-- EXERCISE DESCRIPTION --
Write out exactly the lines from the one containing "have hc : ContDiff" through the last line of the records below, and no others.

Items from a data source
omit hA20 hA₃ hA₄ hK₁ hK₂ hK₃ hK₄ in
/-- **The order-2 chain expression of the pp partner band**: `∂_t²|₀ e_K(S_{x,η,θ}(t) − Φ(y,φ+θ+t)) = D²e_K(p)[u₁,u₁] + De_K(p)[u₂]` with the 2-jet
`p = S(0) − Φ(y,φ+θ)`, `u_j = ∂ʲΦ(0,·)(θ) + ∂ʲΦ(x,·)(η+θ) − ∂ʲΦ(y,·)(φ+θ)`. -/
theorem iteratedDeriv_two_partnerBand_pp_eq {x y : ℝ} (hx : |x| < r) (hy : |y| < r) (η θ φ : ℝ) :
    iteratedDeriv 2 (fun t : ℝ => frameLevel μ K (pairSumPath μ K x η θ t - levelPoint μ K y (φ + θ + t))) 0 =
      fderiv ℝ (fderiv ℝ (frameLevel μ K)) (pairSumPath μ K x η θ 0 - levelPoint μ K y (φ + θ)) (iteratedDeriv 1 (levelPoint μ K 0) θ + iteratedDeriv 1 (levelPoint μ K x) (η + θ) - iteratedDeriv 1 (levelPoint μ K y) (φ + θ))
        (iteratedDeriv 1 (levelPoint μ K 0) θ + iteratedDeriv 1 (levelPoint μ K x) (η + θ) - iteratedDeriv 1 (levelPoint μ K y) (φ + θ)) +
      fderiv ℝ (frameLevel μ K) (pairSumPath μ K x η θ 0 - levelPoint μ K y (φ + θ)) (iteratedDeriv 2 (levelPoint μ K 0) θ + iteratedDeriv 2 (levelPoint μ K x) (η + θ) - iteratedDeriv 2 (levelPoint μ K y) (φ + θ)) := by
  set B₀ := bandBounds (show (-4 : ℝ) < -1.1 by norm_num) (show (-1.1 : ℝ) ≤ -0.1 by norm_num) (show (-0.1 : ℝ) < 0 by norm_num) with hB₀
  have hADt : 2 * A < B₀.Dtmin := by have := klCurveD_pos; linarith
  have hf : ContDiff ℝ 4 (frameLevel μ K) := EngineV8.contDiff_frameLevel μ K
  have hS : ContDiff ℝ 4 (pairSumPath μ K x η θ) := contDiff_pairSumPath B₀ hA hADt hr hlo hhi hx η θ
  have hγ : ContDiff ℝ 4 (fun t : ℝ => levelPoint μ K y (φ + θ + t)) := (contDiff_levelPoint_angle B₀ hA hADt hlo hhi hy).comp (contDiff_const.add contDiff_id)
  have hc : ContDiff ℝ 4 (fun t : ℝ => pairSumPath μ K x η θ t - levelPoint μ K y (φ + θ + t)) := hS.sub hγ
  have hjet : ∀ {j : ℕ}, j ≤ 2 → iteratedDeriv j (fun t : ℝ => pairSumPath μ K x η θ t - levelPoint μ K y (φ + θ + t)) 0 =
      iteratedDeriv j (levelPoint μ K 0) θ + iteratedDeriv j (levelPoint μ K x) (η + θ) - iteratedDeriv j (levelPoint μ K y) (φ + θ) := fun {j} hj => by
    have hj4 : (j : WithTop ℕ∞) ≤ 4 := by exact_mod_cast (hj.trans (by norm_num : 2 ≤ 4))
    rw [iteratedDeriv_fun_sub (hS.contDiffAt.of_le hj4) (hγ.contDiffAt.of_le hj4), iteratedDeriv_pairSumPath_zero hA hd hr hlo hhi hx η θ j,
      iteratedDeriv_comp_const_add]
    simp only [add_zero]
  have hfun : (fun t : ℝ => frameLevel μ K (pairSumPath μ K x η θ t - levelPoint μ K y (φ + θ + t))) =
      frameLevel μ K ∘ fun t : ℝ => pairSumPath μ K x η θ t - levelPoint μ K y (φ + θ + t) := rfl
  rw [hfun, iteratedDeriv_two_comp_eq hf hc 0, hjet (j := 1) (by norm_num), hjet (j := 2) le_rfl]
  simp only [add_zero]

-- RESPONSE BOX --
  have hc : ContDiff ℝ 4 (fun t : ℝ => pairSumPath μ K x η θ t - levelPoint μ K y (φ + θ + t)) := hS.sub hγ
  have hjet : ∀ {j : ℕ}, j ≤ 2 → iteratedDeriv j (fun t : ℝ => pairSumPath μ K x η θ t - levelPoint μ K y (φ + θ + t)) 0 =
      iteratedDeriv j (levelPoint μ K 0) θ + iteratedDeriv j (levelPoint μ K x) (η + θ) - iteratedDeriv j (levelPoint μ K y) (φ + θ) := fun {j} hj => by
    have hj4 : (j : WithTop ℕ∞) ≤ 4 := by exact_mod_cast (hj.trans (by norm_num : 2 ≤ 4))
    rw [iteratedDeriv_fun_sub (hS.contDiffAt.of_le hj4) (hγ.contDiffAt.of_le hj4), iteratedDeriv_pairSumPath_zero hA hd hr hlo hhi hx η θ j,
      iteratedDeriv_comp_const_add]
    simp only [add_zero]
  have hfun : (fun t : ℝ => frameLevel μ K (pairSumPath μ K x η θ t - levelPoint μ K y (φ + θ + t))) =
      frameLevel μ K ∘ fun t : ℝ => pairSumPath μ K x η θ t - levelPoint μ K y (φ + θ + t) := rfl
  rw [hfun, iteratedDeriv_two_comp_eq hf hc 0, hjet (j := 1) (by norm_num), hjet (j := 2) le_rfl]
  simp only [add_zero]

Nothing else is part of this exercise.